Stored data:

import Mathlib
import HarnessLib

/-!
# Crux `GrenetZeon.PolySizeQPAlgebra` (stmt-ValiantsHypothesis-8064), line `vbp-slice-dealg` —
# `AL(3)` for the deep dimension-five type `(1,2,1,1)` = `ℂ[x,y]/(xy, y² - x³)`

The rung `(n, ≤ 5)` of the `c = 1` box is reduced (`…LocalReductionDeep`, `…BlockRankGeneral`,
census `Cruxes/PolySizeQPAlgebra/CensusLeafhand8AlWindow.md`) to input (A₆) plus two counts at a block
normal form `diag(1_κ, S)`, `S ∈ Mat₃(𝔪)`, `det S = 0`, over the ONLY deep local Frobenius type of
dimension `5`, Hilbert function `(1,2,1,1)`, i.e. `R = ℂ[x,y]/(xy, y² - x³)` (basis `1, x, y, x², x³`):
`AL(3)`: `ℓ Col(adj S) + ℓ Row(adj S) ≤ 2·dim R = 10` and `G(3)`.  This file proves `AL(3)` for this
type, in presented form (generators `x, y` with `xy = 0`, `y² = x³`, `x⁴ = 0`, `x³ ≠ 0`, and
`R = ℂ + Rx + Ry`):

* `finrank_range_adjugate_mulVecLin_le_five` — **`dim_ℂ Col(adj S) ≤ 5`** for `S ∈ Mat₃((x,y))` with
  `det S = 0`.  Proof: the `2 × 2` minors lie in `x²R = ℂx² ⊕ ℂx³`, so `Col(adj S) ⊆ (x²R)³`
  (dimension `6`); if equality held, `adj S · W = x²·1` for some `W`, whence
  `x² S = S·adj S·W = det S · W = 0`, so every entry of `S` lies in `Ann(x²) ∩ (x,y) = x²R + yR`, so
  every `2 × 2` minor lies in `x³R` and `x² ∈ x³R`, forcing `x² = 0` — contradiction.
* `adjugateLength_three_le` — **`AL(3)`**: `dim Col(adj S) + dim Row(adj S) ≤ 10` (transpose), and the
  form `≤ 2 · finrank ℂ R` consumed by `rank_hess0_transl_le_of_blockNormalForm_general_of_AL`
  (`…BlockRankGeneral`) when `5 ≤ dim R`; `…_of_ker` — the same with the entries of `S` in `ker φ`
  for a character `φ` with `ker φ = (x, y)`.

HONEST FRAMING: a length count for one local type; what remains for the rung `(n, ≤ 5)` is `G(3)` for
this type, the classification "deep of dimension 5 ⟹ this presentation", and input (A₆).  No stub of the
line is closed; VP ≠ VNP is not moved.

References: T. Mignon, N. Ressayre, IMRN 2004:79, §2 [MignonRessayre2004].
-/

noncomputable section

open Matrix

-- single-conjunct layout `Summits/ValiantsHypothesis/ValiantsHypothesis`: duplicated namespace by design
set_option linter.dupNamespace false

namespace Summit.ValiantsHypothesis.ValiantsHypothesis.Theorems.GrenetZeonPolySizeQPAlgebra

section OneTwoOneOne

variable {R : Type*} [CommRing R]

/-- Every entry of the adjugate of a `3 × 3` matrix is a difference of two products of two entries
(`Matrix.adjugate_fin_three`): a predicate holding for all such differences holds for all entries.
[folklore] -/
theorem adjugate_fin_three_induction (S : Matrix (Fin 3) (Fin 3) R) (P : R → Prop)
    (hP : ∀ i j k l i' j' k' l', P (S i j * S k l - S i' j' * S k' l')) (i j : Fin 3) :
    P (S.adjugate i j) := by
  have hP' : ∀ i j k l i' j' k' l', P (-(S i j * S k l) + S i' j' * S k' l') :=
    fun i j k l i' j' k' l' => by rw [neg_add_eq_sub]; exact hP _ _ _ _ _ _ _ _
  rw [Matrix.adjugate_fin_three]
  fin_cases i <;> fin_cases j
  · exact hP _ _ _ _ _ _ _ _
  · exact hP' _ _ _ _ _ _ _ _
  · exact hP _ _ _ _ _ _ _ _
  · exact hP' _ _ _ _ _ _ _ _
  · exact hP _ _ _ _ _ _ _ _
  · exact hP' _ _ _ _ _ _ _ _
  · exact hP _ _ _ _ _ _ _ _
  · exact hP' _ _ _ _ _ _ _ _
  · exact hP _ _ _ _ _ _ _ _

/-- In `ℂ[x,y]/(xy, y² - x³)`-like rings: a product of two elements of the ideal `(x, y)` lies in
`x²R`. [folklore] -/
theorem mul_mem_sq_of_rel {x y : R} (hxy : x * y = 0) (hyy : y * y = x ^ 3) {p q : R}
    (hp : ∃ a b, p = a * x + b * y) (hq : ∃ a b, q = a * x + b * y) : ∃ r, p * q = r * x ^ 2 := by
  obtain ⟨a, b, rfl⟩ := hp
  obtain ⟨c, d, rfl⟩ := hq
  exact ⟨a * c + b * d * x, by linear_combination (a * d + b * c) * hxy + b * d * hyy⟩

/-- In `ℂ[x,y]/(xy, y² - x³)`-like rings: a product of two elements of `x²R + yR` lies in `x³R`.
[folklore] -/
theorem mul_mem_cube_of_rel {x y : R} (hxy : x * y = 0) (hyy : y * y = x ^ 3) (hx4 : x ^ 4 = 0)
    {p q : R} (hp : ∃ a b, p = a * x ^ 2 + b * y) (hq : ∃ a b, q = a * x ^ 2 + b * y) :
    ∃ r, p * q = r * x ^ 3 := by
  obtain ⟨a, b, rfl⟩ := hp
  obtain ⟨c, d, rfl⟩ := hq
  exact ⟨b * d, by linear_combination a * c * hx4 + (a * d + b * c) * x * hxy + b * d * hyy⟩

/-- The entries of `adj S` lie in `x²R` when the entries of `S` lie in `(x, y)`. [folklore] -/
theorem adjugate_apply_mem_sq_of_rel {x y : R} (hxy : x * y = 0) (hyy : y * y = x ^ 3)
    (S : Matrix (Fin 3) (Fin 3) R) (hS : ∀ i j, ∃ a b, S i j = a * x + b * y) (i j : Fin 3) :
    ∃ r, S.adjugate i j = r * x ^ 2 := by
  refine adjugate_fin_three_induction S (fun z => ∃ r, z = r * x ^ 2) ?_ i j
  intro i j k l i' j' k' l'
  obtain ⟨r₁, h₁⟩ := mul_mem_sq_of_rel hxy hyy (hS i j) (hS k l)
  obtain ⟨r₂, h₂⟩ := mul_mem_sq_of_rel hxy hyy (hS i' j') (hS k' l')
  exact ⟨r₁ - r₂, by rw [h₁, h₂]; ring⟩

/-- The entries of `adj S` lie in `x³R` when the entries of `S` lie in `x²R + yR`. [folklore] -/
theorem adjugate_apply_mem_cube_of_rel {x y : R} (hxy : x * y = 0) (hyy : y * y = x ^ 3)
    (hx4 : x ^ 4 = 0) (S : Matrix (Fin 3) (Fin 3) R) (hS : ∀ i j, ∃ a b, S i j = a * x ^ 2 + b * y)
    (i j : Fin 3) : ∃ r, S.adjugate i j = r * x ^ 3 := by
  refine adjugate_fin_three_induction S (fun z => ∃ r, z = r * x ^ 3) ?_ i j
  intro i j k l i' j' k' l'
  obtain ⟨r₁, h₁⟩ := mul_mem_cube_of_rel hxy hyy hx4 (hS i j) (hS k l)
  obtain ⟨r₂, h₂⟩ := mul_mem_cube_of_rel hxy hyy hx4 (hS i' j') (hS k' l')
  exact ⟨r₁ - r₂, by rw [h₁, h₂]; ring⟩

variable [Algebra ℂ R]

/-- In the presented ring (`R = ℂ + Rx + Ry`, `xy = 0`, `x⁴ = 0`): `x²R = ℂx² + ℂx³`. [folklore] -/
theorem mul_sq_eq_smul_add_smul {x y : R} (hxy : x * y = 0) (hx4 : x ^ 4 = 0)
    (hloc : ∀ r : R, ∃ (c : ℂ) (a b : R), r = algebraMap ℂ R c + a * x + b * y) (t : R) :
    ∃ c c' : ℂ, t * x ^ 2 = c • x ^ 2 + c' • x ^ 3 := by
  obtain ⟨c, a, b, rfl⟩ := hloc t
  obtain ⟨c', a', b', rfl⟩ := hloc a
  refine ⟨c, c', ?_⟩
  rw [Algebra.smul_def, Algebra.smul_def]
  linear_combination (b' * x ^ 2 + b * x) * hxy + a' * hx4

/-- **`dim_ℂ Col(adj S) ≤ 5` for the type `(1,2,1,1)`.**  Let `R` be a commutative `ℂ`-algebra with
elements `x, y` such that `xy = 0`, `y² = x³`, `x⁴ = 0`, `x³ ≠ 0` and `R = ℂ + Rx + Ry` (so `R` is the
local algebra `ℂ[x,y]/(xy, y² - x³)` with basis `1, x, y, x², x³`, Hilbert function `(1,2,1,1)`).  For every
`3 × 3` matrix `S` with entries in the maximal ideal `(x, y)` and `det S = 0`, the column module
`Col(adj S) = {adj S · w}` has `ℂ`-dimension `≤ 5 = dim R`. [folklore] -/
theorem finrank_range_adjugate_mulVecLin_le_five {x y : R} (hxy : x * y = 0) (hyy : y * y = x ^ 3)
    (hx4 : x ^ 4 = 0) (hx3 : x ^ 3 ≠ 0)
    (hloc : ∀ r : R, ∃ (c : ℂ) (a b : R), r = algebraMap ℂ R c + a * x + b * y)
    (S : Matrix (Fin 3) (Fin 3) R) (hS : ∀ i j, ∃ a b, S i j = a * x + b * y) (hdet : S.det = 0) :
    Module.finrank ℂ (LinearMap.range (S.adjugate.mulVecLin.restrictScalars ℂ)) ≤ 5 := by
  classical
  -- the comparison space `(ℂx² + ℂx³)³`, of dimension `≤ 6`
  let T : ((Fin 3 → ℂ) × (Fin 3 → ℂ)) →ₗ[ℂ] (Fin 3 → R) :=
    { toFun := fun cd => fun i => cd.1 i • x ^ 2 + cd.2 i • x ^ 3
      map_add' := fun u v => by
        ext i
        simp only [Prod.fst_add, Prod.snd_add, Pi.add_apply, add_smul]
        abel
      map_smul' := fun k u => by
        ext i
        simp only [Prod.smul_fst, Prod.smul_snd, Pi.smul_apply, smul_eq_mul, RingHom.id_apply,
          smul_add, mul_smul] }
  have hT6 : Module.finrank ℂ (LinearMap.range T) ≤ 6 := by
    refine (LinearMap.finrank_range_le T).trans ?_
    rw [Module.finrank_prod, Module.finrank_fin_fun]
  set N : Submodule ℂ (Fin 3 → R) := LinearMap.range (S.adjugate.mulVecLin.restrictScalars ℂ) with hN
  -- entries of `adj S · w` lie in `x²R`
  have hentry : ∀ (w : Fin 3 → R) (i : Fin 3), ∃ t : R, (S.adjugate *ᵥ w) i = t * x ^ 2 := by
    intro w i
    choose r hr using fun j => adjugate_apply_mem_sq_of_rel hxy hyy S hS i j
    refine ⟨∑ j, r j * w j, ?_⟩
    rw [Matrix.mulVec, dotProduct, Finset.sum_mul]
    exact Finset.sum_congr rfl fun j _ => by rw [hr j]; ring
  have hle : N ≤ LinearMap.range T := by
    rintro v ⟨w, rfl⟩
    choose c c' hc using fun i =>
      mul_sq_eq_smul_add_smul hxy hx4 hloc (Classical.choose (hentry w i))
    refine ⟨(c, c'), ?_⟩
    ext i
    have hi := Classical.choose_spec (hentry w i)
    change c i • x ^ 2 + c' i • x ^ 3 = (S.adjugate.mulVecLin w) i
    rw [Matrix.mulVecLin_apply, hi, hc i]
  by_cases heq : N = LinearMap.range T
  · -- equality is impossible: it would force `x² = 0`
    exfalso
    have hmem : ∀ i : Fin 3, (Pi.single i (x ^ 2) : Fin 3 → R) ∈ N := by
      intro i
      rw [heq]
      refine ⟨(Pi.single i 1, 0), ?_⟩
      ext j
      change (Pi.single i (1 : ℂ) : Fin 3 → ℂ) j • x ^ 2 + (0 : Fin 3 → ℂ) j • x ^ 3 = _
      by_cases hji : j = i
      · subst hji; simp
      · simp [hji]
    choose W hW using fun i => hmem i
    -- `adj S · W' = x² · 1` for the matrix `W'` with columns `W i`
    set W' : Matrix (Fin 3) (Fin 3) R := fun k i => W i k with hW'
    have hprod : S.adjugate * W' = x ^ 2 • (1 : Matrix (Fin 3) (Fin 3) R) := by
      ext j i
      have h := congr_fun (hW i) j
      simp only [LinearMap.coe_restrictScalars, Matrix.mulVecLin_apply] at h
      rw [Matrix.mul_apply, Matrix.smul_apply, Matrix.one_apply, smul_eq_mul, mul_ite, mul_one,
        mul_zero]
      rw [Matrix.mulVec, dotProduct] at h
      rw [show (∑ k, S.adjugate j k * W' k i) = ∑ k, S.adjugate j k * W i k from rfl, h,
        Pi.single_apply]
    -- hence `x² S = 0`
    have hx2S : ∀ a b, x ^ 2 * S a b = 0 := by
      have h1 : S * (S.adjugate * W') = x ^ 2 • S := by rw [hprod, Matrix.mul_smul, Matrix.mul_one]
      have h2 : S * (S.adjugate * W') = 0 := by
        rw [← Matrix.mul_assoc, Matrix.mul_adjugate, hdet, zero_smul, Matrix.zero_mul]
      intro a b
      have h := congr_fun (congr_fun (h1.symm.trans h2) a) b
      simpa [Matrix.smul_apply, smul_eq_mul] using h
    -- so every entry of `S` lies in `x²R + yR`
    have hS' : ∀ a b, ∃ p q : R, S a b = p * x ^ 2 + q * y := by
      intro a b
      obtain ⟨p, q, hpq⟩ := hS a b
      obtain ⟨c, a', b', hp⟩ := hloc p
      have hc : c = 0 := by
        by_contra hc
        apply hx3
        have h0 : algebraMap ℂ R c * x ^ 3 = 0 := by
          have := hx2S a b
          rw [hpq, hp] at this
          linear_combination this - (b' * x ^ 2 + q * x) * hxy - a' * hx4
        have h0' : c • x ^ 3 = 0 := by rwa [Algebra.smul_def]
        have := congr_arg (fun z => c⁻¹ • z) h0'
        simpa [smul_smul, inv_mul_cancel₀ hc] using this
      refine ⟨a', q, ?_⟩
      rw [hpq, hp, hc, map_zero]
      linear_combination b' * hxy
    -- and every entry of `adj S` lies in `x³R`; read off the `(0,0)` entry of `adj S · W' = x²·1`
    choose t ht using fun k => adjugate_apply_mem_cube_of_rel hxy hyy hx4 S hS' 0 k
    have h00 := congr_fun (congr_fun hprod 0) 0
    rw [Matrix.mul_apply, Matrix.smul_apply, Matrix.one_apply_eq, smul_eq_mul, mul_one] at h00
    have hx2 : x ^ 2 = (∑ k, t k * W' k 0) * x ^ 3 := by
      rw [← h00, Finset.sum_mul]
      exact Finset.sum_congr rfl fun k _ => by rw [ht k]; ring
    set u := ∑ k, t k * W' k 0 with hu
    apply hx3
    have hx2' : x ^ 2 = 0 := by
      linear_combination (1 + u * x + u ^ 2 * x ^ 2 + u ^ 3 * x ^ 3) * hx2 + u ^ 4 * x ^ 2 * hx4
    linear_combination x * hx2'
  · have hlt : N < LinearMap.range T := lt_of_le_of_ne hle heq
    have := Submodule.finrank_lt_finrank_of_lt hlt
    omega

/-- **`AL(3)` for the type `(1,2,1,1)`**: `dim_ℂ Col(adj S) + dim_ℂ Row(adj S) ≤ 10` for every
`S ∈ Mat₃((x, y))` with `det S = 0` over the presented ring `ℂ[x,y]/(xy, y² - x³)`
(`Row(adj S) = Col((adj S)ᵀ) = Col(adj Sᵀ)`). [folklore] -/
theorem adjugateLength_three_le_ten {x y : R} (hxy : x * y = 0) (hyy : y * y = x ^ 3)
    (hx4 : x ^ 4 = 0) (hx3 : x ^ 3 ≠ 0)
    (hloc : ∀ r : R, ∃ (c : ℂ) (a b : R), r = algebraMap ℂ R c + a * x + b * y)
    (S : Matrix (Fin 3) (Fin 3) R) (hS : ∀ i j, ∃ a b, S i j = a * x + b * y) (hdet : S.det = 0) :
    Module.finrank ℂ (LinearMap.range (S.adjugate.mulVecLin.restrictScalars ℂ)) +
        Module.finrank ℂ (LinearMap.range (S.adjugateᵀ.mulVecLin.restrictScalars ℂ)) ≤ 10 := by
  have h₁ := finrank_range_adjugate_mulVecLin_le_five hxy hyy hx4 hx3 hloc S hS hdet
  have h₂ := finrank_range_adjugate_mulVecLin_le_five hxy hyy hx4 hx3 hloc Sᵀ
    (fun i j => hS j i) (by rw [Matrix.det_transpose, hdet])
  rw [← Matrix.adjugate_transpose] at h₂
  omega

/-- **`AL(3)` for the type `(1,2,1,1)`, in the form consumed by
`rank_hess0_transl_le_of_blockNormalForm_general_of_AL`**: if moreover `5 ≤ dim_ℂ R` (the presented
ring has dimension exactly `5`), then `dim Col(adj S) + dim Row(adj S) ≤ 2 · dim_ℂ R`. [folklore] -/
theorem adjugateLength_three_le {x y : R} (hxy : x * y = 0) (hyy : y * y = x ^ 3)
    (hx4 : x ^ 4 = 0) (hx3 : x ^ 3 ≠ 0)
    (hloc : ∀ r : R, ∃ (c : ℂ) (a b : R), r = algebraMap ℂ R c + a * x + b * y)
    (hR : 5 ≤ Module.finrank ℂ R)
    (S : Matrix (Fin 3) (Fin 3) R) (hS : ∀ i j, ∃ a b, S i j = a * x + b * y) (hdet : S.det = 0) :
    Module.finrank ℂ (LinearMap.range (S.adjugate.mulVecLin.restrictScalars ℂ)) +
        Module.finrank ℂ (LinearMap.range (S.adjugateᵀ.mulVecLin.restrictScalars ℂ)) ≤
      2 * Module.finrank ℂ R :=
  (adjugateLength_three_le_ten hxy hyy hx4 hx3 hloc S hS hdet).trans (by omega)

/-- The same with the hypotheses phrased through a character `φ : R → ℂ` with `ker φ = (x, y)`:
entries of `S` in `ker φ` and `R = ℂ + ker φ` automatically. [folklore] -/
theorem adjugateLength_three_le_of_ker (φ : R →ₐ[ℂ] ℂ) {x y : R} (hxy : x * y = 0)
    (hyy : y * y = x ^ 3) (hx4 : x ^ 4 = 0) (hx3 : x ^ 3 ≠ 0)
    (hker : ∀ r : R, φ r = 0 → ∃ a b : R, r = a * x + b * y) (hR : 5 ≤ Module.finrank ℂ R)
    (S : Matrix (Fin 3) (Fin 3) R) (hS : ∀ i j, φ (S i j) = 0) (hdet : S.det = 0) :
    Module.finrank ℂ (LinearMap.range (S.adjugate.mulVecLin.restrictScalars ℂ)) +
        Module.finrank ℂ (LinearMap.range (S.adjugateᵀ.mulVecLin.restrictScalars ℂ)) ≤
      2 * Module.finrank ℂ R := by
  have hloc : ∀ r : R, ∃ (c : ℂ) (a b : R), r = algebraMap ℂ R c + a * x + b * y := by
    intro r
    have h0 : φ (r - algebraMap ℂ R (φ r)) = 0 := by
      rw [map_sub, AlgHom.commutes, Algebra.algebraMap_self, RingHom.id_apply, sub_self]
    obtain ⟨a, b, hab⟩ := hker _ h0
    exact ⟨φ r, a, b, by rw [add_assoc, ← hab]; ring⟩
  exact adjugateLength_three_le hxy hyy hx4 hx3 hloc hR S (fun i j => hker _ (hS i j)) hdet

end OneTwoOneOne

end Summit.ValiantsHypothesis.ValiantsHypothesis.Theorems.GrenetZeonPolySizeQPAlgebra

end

* _Work instructions_
Please show every line of the records that holds the word "elements".

* _Your solution_
/-- In `ℂ[x,y]/(xy, y² - x³)`-like rings: a product of two elements of the ideal `(x, y)` lies in
/-- In `ℂ[x,y]/(xy, y² - x³)`-like rings: a product of two elements of `x²R + yR` lies in `x³R`.
elements `x, y` such that `xy = 0`, `y² = x³`, `x⁴ = 0`, `x³ ≠ 0` and `R = ℂ + Rx + Ry` (so `R` is the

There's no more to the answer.